*** PROVIDED RECORDS Section Begins ***

/-! ### §3 The engine: `w(E^{(2ℓ)}) = w(E)` at a NON-SPLIT multiplicative `2` -/

/-- **The root number of the quadratic twist by `2ℓ` of a curve with NON-SPLIT multiplicative reduction at `2`** (the `q = 2` companion of
`TwistRootNumberAnyTwo.rootNumber_quadraticTwist_mul_eq_of_nonsplit_odd_anyTwo`; literally the body of the skeleton's `EngineTwo`): for
`E / ℚ` (globally minimal `W`, modular, every ODD additive prime of quadratic-twist type) with NON-SPLIT multiplicative reduction at `2`,
`ℓ ≥ 5` a good prime with `ℓ ≡ 1 (mod 8)` and `(2ℓ / r) = 1` at every odd prime `r` of `N_E`: `w(E^{(2ℓ)}) = w(E)`. MODULAR proof:
`w = −ε(f)`, `ε(f) = ∏ λ_p(f)`, `N_{E^{(2ℓ)}} = 32 N_E ℓ²`; `λ₂(f') = χ₈(−1) = 1` (the newform of `E^{(2ℓ)}` is `(f ⊗ χ_ℓ) ⊗ χ₈` at level
`(M₀ℓ²)·8²`, `N_E = 2M₀`: `atkinLehnerEigenvalueAt_two_eq_one_of_cuspCoeff_eq_χ₈_mul_legendreSym_mul`), `λ_ℓ(f') = χ₄(ℓ) = 1`,
`λ_r(f') = λ_r(f)` at the odd bad `r`, and `λ₂(f) = w₂(E) = +1` exactly because `2` is NON-split. TRUE locally by Rohrlich:
`w₂(E^{(2ℓ)}) = (−1, 2ℓ)₂ = +1`, `w_ℓ(E^{(2ℓ)}) = (−1/ℓ) = +1`. [cite: Rohrlich1993Compositio, Prop. 2 (ii)–(iv) and Prop. 3]
[cite: AtkinLi1978, §1 and §3] [cite: AtkinLehner1970, §6] [cite: Knapp1993, Thm. 9.27] -/
theorem rootNumber_quadraticTwist_two_mul_eq_of_nonsplit_two :
    ∀ (W : WeierstrassCurve ℚ) [W.IsElliptic] [W.IsGloballyMinimal], exists_isNewformOf →
    (∀ r : Nat.Primes, (r : ℕ) ≠ 2 → W.HasAdditiveReductionAt ((primesEquiv (R := ℤ)).symm r) →
      ¬ (W.quadraticTwist (((-1 : ℤ) ^ ((r : ℕ) / 2) * r : ℤ) : ℚ)).HasAdditiveReductionAt
        ((primesEquiv (R := ℤ)).symm r)) →
    W.HasMultiplicativeReductionAtPrime 2 → ¬ W.HasSplitMultiplicativeReductionAtPrime 2 →
    ∀ (ℓ : ℕ) [Fact ℓ.Prime], 5 ≤ ℓ → W.HasGoodReductionAtPrime ℓ → (ℓ : ℤ) % 8 = 1 →
      (∀ r : ℕ, r.Prime → r ∣ W.conductorNorm ℤ → r ≠ 2 → jacobiSym ((2 : ℤ) * ℓ) r = 1) →
      (W.quadraticTwist (((2 : ℤ) * ℓ : ℤ) : ℚ)).rootNumber = W.rootNumber := by
  intro W _ _ hmod htt h2m h2ns ℓ hℓ hℓ5 hℓg h8 hjac
  have hℓ2 : ℓ ≠ 2 := by omega
  have h2ℓ : (2 : ℕ) ≠ ℓ := fun h ↦ hℓ2 h.symm
  have hℓ4 : ℓ % 4 = 1 := by omega
  set d : ℤ := (2 : ℤ) * ℓ with hd
  have hd0 : d ≠ 0 := mul_ne_zero two_ne_zero (by exact_mod_cast hℓ.out.ne_zero)
  have hdQ : (d : ℚ) ≠ 0 := by exact_mod_cast hd0
  set W' := W.quadraticTwist (d : ℚ) with hW'
  haveI : W'.IsElliptic := W.isElliptic_quadraticTwist hdQ
  set P2 : Nat.Primes := ⟨2, Nat.prime_two⟩ with hP2
  set Pℓ : Nat.Primes := ⟨ℓ, hℓ.out⟩ with hPℓ
  set v2 : HeightOneSpectrum ℤ := (primesEquiv (R := ℤ)).symm P2 with hv2
  set vℓ : HeightOneSpectrum ℤ := (primesEquiv (R := ℤ)).symm Pℓ with hvℓ
  set N := W.conductorNorm ℤ with hN
  set N' := W'.conductorNorm ℤ with hN'
  have hN0 : N ≠ 0 := (W.conductorNorm_pos_holds).ne'
  have hN'0 : N' ≠ 0 := (W'.conductorNorm_pos_holds).ne'
  haveI : NeZero (W.conductorNorm ℤ) := ⟨hN0⟩
  haveI : NeZero (W'.conductorNorm ℤ) := ⟨hN'0⟩
  -- `d` is a square at the odd bad primes
  have hsq : ∀ p : Nat.Primes, (p : ℕ) ∣ N → (p : ℕ) ≠ 2 → haveI := Fact.mk p.2; IsSquare ((d : ℤ) : ℚ_[p]) := by
    intro p hpN hp2
    haveI := Fact.mk p.2
    exact isSquare_padic_of_jacobiSym_eq_one hp2 (hjac p p.2 hpN hp2)
  -- the conductor package
  have hred := fun (p : Nat.Primes) (hp2 : (p : ℕ) ≠ 2) (hpℓ : p ≠ Pℓ) ↦ hasReductionAt_quadraticTwist_two_mul_iff W (ℓ := ℓ) p hp2 hpℓ
  have hfeq := fun (p : Nat.Primes) (hp2 : (p : ℕ) ≠ 2) (hpℓ : p ≠ Pℓ) ↦ conductorExponent_quadraticTwist_two_mul_eq W htt p hp2 hpℓ
  have hN'eq : N' = N * 2 ^ 5 * ℓ ^ 2 := conductorNorm_quadraticTwist_two_mul_eq W htt hℓ5 h2m hℓg
  have hle := conductorExponent_pStar_le W htt
  have hle' := conductorExponent_pStar_quadraticTwist_two_mul_le W htt hℓ5
  have hℓodd : (ℓ : ℤ) % 2 = 1 := by exact_mod_cast Nat.odd_iff.mp (hℓ.out.odd_of_ne_two hℓ2)
  have hd4 : d % 4 = 2 := by rw [hd]; omega
  have hf2' : W'.conductorExponent v2 = 6 :=
    conductorExponent_quadraticTwist_eq_six_of_hasMultiplicativeReductionAtPrime_two W hd4 h2m
  have hf2 : W.conductorExponent v2 = 1 :=
    (conductorExponent_eq_one_iff_holds v2 W).mpr ((W.hasMultiplicativeReductionAtPrime_iff_hasMultiplicativeReductionAt_holds P2).mp h2m)
  have haddℓ' : W'.HasAdditiveReductionAt vℓ := W.hasAdditiveReductionAt_quadraticTwist_mul_of_hasGoodReductionAtPrime hℓ2 h2ℓ hℓg
  have hfℓ' : W'.conductorExponent vℓ = 2 :=
    Literature.NumberTheory.EllipticCurves.conductorExponent_eq_two_of_five_le_holds W' vℓ (by rw [hvℓ, natGenerator_symm'']; exact hℓ5) haddℓ'
  have hfℓ : W.conductorExponent vℓ = 0 :=
    (conductorExponent_eq_zero_iff_holds vℓ W).mpr ((W.hasGoodReductionAtPrime_iff_hasGoodReductionAt_holds Pℓ).mp hℓg)
  have hadd2' : W'.HasAdditiveReductionAt v2 := (two_le_conductorExponent_iff_holds v2 W').mp (by rw [hf2']; norm_num)
  have hdvd_iff : ∀ (n : ℕ) (hn : n ≠ 0) (p : Nat.Primes), (p : ℕ) ∣ n ↔ n.factorization p ≠ 0 := by
    intro n hn p
    rw [Ne, Nat.factorization_eq_zero_iff]
    push Not
    exact ⟨fun h ↦ ⟨p.2, h, hn⟩, fun h ↦ h.2.1⟩
  have h2N : (2 : ℕ) ∣ N := (hdvd_iff N hN0 P2).mpr (by rw [factorization_conductorNorm_primesEquiv_symm W P2, hf2]; norm_num)
  have h4N : ¬ (2 : ℕ) ^ 2 ∣ N := by
    rw [Nat.prime_two.pow_dvd_iff_le_factorization hN0, show N.factorization 2 = N.factorization P2 from rfl,
      factorization_conductorNorm_primesEquiv_symm W P2, hf2]
    omega
  have hℓN : ¬ (ℓ : ℕ) ∣ N := fun h ↦ (hdvd_iff N hN0 Pℓ).mp h (by rw [factorization_conductorNorm_primesEquiv_symm W Pℓ, hfℓ])
  have h2mem : 2 ∈ N.primeFactors := Nat.mem_primeFactors.mpr ⟨Nat.prime_two, h2N, hN0⟩
  have hℓmem : ℓ ∉ N.primeFactors := fun h ↦ hℓN (Nat.mem_primeFactors.mp h).2.1
  have hpf : N'.primeFactors = insert ℓ N.primeFactors := by
    rw [hN'eq, Nat.primeFactors_mul (mul_ne_zero hN0 (by norm_num)) (pow_ne_zero _ hℓ.out.ne_zero),
      Nat.primeFactors_mul hN0 (by norm_num), Nat.primeFactors_pow _ two_ne_zero, Nat.primeFactors_pow _ (by norm_num),
      Nat.prime_two.primeFactors, hℓ.out.primeFactors,
      Finset.union_eq_left.mpr (Finset.singleton_subset_iff.mpr h2mem), Finset.union_comm, ← Finset.insert_eq]
  -- `N = 2 M₀` with `M₀` odd; the level of `E'` is `(M₀ ℓ²) · 8²`
  obtain ⟨M₀, hM₀⟩ := h2N
  have hM₀odd : ¬ 2 ∣ M₀ := by
    rintro ⟨c, rfl⟩
    exact h4N ⟨c, by rw [hM₀]; ring⟩
  have hM₀0 : M₀ ≠ 0 := by rintro rfl; exact hN0 (by rw [hM₀])
  haveI : NeZero (M₀ * ℓ ^ 2) := ⟨mul_ne_zero hM₀0 (pow_ne_zero _ hℓ.out.ne_zero)⟩
  have hModd : ¬ 2 ∣ M₀ * ℓ ^ 2 := by
    intro h
    rcases (Nat.Prime.dvd_mul Nat.prime_two).mp h with h | h
    · exact hM₀odd h
    · exact hℓ2 ((Nat.prime_dvd_prime_iff_eq Nat.prime_two hℓ.out).mp (Nat.prime_two.dvd_of_dvd_pow h)).symm
  have hLeq : N' = M₀ * ℓ ^ 2 * 8 ^ 2 := by rw [hN'eq, hM₀]; ring
  have hNM : N * ℓ ^ 2 ∣ M₀ * ℓ ^ 2 * 8 := ⟨4, by rw [hM₀]; ring⟩
  -- newforms
  obtain ⟨f, hf⟩ := hmod W
  obtain ⟨f', hf'⟩ := hmod W'
  have hε := IsNewform0.frickeEigenvalue_eq_prod_atkinLehnerEigenvalueAt_holds hf.1
  have hε' := IsNewform0.frickeEigenvalue_eq_prod_atkinLehnerEigenvalueAt_holds hf'.1
  have hf'0 : f' ≠ 0 := fun h0 ↦ hf'.1.coe_ne_zero (by rw [h0]; rfl)
  -- `λ_ℓ(f') = χ₄ ℓ`
  have hlaml_tw : atkinLehnerEigenvalueAt f' ℓ = (ZMod.χ₄ ℓ : ℂ) :=
    W'.atkinLehnerEigenvalueAt_eq_χ₄_of_twist_of_le hmod hf' Pℓ hℓ2 haddℓ'
      (W.not_hasAdditiveReductionAt_quadraticTwist_mul_pStar_right hℓ2 h2ℓ hℓg) hfℓ' (hle' Pℓ hℓ2)
  -- `λ₂(f') = χ₈(−1) = 1` (the dyadic content)
  have hlam2_tw : atkinLehnerEigenvalueAt f' 2 = 1 := by
    set w2 : HeightOneSpectrum (𝓞 ℚ) := (primesEquiv (R := 𝓞 ℚ)).symm P2 with hw2
    set wℓ : HeightOneSpectrum (𝓞 ℚ) := (primesEquiv (R := 𝓞 ℚ)).symm Pℓ with hwℓ
    have hw2v : (primesEquiv w2 : ℕ) = 2 := by rw [hw2, Equiv.apply_symm_apply]
    have hwℓv : (primesEquiv wℓ : ℕ) = ℓ := by rw [hwℓ, Equiv.apply_symm_apply]
    have hadd2O : W'.HasAdditiveReductionAt w2 := (W'.hasAdditiveReductionAt_int_iff_ringOfIntegers P2).mp hadd2'
    have haddℓO : W'.HasAdditiveReductionAt wℓ := (W'.hasAdditiveReductionAt_int_iff_ringOfIntegers Pℓ).mp haddℓ'
    have hcoeff := cuspCoeff_eq_χ₈_mul_legendreSym_mul_of_quadraticTwist_two_mul W hℓ4 hw2v hwℓv hadd2O haddℓO hf hf'
    exact atkinLehnerEigenvalueAt_two_eq_one_of_cuspCoeff_eq_χ₈_mul_legendreSym_mul (M := M₀ * ℓ ^ 2) hℓ2 hModd hLeq hNM
      hf'0 hcoeff
  -- `λ₂(f) = 1` (NON-split)
  have hlam2 : atkinLehnerEigenvalueAt f 2 = 1 := by
    have h := W.atkinLehnerEigenvalueAt_eq_localRootNumberAt_of_not_sq_dvd hf P2 ⟨M₀, hM₀⟩ h4N
    rw [h, localRootNumberAt_primesEquiv_symm_eq, localRootNumber_of_hasMultiplicativeReduction _ _ h2m h2ns]
    simp
  -- `λ_r(f') = λ_r(f)` at the odd primes of `N`
  have hlam_eq : ∀ r ∈ N.primeFactors.erase 2, atkinLehnerEigenvalueAt f' r = atkinLehnerEigenvalueAt f r := by
    intro r hr
    obtain ⟨hr2, hrN⟩ := Finset.mem_erase.mp hr
    obtain ⟨hrp, hrdvd, -⟩ := Nat.mem_primeFactors.mp hrN
    have hrℓ : r ≠ ℓ := fun h ↦ hℓN (h ▸ hrdvd)
    set R : Nat.Primes := ⟨r, hrp⟩
    have hRℓ : R ≠ Pℓ := fun h ↦ hrℓ (congrArg Subtype.val h)
    haveI := Fact.mk hrp
    have hbad : ¬ W.HasGoodReductionAt ((primesEquiv (R := ℤ)).symm R) := fun hg ↦
      ((W.dvd_conductorNorm_iff_not_hasGoodReductionAtPrime r).mp hrdvd)
        ((W.hasGoodReductionAtPrime_iff_hasGoodReductionAt_holds R).mpr hg)
    rcases hasGoodReductionAt_or_hasMultiplicativeReductionAt_or_hasAdditiveReductionAt
      ((primesEquiv (R := ℤ)).symm R) W with h | hm | ha
    · exact absurd h hbad
    · -- multiplicative: both are the local root number, and `W' ≅ W` over `ℚ_r` (`2ℓ` an `r`-adic square)
      have hf1 : W.conductorExponent ((primesEquiv (R := ℤ)).symm R) = 1 := (conductorExponent_eq_one_iff_holds _ W).mpr hm
      have hf1' : W'.conductorExponent ((primesEquiv (R := ℤ)).symm R) = 1 := by rw [hfeq R hr2 hRℓ, hf1]
      have hrN' : r ∣ N' := (hdvd_iff N' hN'0 R).mpr (by rw [factorization_conductorNorm_primesEquiv_symm W' R, hf1']; norm_num)
      have hrrN' : ¬ r ^ 2 ∣ N' := by
        rw [hrp.pow_dvd_iff_le_factorization hN'0, show N'.factorization r = N'.factorization R from rfl,
          factorization_conductorNorm_primesEquiv_symm W' R, hf1']
        omega
      have hrrN : ¬ r ^ 2 ∣ N := by
        rw [hrp.pow_dvd_iff_le_factorization hN0, show N.factorization r = N.factorization R from rfl,
          factorization_conductorNorm_primesEquiv_symm W R, hf1]
        omega
      rw [W'.atkinLehnerEigenvalueAt_eq_localRootNumberAt_of_not_sq_dvd hf' R hrN' hrrN',
        W.atkinLehnerEigenvalueAt_eq_localRootNumberAt_of_not_sq_dvd hf R hrdvd hrrN,
        W.localRootNumberAt_quadraticTwist_of_isSquare R hd0 (hsq R hrdvd hr2)]
    · -- additive (odd, twist type): both are `χ₄ r`
      have hps0 : (((-1 : ℤ) ^ (r / 2) * r : ℤ) : ℚ) ≠ 0 := by
        have : (-1 : ℤ) ^ (r / 2) * r ≠ 0 := mul_ne_zero (pow_ne_zero _ (by norm_num)) (by exact_mod_cast hrp.ne_zero)
        exact_mod_cast this
      haveI := W.isElliptic_quadraticTwist hps0
      have hsemi := htt R hr2 ha
      have ha' : W'.HasAdditiveReductionAt ((primesEquiv (R := ℤ)).symm R) := (hred R hr2 hRℓ).2.2.mpr ha
      have hR2' : R ≠ ⟨2, (Fact.out : Nat.Prime 2)⟩ := fun h ↦ hr2 (congrArg Subtype.val h)
      have hsemi' : ¬ (W'.quadraticTwist (((-1 : ℤ) ^ ((R : ℕ) / 2) * R : ℤ) : ℚ)).HasAdditiveReductionAt
          ((primesEquiv (R := ℤ)).symm R) := by
        rw [hW', hd]
        exact twistType_quadraticTwist_of_not_dvd W htt _ R hr2
          (by exact_mod_cast not_natGenerator_dvd_mul (q := 2) (ℓ := ℓ) R hR2' hRℓ) ha
      rw [W'.atkinLehnerEigenvalueAt_eq_χ₄_of_twist_of_le hmod hf' R hr2 ha' hsemi'
          (TwistTypeConductor.conductorExponent_eq_two_of_twistType_odd W' R hr2 ha' (fun _ ↦ hsemi')) (hle' R hr2),
        W.atkinLehnerEigenvalueAt_eq_χ₄_of_twist_of_le hmod hf R hr2 ha hsemi
          (TwistTypeConductor.conductorExponent_eq_two_of_twistType_odd W R hr2 ha (fun _ ↦ hsemi)) (hle R hr2)]
  -- the products
  have hP : ∏ r ∈ N.primeFactors.erase 2, atkinLehnerEigenvalueAt f' r =
      ∏ r ∈ N.primeFactors.erase 2, atkinLehnerEigenvalueAt f r := Finset.prod_congr rfl hlam_eq
  have hχ : (ZMod.χ₄ ℓ : ℂ) = 1 := by
    have h4 : ZMod.χ₄ ℓ = 1 := by
      rw [ZMod.χ₄_nat_eq_if_mod_four, if_neg (by omega), if_pos hℓ4]
    exact_mod_cast congrArg (fun z : ℤ ↦ (z : ℂ)) h4
  have hεeq : frickeEigenvalue f' = frickeEigenvalue f := by
    rw [hε', hε, hpf, Finset.prod_insert hℓmem, ← Finset.mul_prod_erase _ _ h2mem,
      ← Finset.mul_prod_erase N.primeFactors _ h2mem, hlaml_tw, hlam2_tw, hlam2, hP, hχ, one_mul]
  have hw' := rootNumber_eq_neg_frickeEigenvalue (W := W') (fun _ _ ↦ IsNewform0.exists_functional_equation_holds)
    (fun _ _ ↦ IsNewform0.frickeEigenvalue_eq_one_or_eq_neg_one_holds) hf'
  have hw := rootNumber_eq_neg_frickeEigenvalue (W := W) (fun _ _ ↦ IsNewform0.exists_functional_equation_holds)
    (fun _ _ ↦ IsNewform0.frickeEigenvalue_eq_one_or_eq_neg_one_holds) hf
  have h : ((W'.rootNumber : ℤ) : ℂ) = ((W.rootNumber : ℤ) : ℂ) := by rw [hw', hw, hεeq]
  exact_mod_cast h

*** PROVIDED RECORDS Section Ends ***

**WHAT THE TASK REQUIRES**: Take every line from the records above that has the word "HeightOneSpectrum" and copy it.

**RESULT OF THIS TASK**:
  set v2 : HeightOneSpectrum ℤ := (primesEquiv (R := ℤ)).symm P2 with hv2
  set vℓ : HeightOneSpectrum ℤ := (primesEquiv (R := ℤ)).symm Pℓ with hvℓ
    set w2 : HeightOneSpectrum (𝓞 ℚ) := (primesEquiv (R := 𝓞 ℚ)).symm P2 with hw2
    set wℓ : HeightOneSpectrum (𝓞 ℚ) := (primesEquiv (R := 𝓞 ℚ)).symm Pℓ with hwℓ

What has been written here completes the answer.